## [Exercise aim]
Search the material for the word "Topology" and copy every line in which it occurs.

====== Study material

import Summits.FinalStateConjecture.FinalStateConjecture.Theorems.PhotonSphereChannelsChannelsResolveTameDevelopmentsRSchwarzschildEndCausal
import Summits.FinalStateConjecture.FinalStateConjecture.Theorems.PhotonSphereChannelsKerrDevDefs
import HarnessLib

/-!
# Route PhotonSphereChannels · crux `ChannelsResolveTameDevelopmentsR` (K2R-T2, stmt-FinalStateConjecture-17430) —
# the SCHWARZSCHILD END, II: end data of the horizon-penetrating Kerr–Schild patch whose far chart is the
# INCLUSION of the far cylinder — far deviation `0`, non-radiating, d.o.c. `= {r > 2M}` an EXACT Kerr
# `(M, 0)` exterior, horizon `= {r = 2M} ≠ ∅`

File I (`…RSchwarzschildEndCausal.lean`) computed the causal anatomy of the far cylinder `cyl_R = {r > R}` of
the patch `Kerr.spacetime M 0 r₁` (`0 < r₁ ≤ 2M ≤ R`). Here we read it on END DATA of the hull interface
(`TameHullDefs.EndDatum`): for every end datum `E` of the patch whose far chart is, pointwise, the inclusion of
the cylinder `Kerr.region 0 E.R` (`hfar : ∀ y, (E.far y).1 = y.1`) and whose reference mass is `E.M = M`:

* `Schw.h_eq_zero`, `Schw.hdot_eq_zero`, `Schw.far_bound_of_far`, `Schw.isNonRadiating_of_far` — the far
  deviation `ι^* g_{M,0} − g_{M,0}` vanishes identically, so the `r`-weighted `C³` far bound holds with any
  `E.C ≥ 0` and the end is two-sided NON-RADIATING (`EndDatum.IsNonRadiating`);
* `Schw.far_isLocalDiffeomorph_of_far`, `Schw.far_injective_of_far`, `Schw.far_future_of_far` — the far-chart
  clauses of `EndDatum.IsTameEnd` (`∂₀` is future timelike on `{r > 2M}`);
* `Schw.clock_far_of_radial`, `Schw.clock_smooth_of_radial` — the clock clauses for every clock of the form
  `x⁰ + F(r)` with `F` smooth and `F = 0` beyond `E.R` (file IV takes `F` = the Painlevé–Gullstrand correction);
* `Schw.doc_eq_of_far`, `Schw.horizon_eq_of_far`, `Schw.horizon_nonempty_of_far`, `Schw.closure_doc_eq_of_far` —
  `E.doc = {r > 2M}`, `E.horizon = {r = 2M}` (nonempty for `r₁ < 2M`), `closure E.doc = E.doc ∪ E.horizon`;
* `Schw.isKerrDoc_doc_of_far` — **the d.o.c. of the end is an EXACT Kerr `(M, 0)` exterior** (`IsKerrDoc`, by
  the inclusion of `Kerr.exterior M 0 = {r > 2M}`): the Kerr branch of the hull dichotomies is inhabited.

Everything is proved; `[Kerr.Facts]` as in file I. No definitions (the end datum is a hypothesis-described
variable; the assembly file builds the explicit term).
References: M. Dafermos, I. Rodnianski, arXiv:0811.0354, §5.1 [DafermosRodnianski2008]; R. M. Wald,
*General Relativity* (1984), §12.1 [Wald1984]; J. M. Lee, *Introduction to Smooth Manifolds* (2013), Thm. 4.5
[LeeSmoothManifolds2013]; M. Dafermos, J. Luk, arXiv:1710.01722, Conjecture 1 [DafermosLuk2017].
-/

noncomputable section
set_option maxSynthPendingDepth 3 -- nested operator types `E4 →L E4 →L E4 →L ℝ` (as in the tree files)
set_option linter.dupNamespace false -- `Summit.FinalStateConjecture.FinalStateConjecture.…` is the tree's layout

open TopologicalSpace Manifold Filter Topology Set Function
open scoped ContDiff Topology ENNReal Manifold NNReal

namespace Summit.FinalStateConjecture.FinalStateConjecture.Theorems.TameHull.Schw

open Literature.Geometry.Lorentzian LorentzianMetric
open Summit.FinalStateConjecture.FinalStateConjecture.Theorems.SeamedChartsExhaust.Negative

============

## [Task result]
open TopologicalSpace Manifold Filter Topology Set Function
open scoped ContDiff Topology ENNReal Manifold NNReal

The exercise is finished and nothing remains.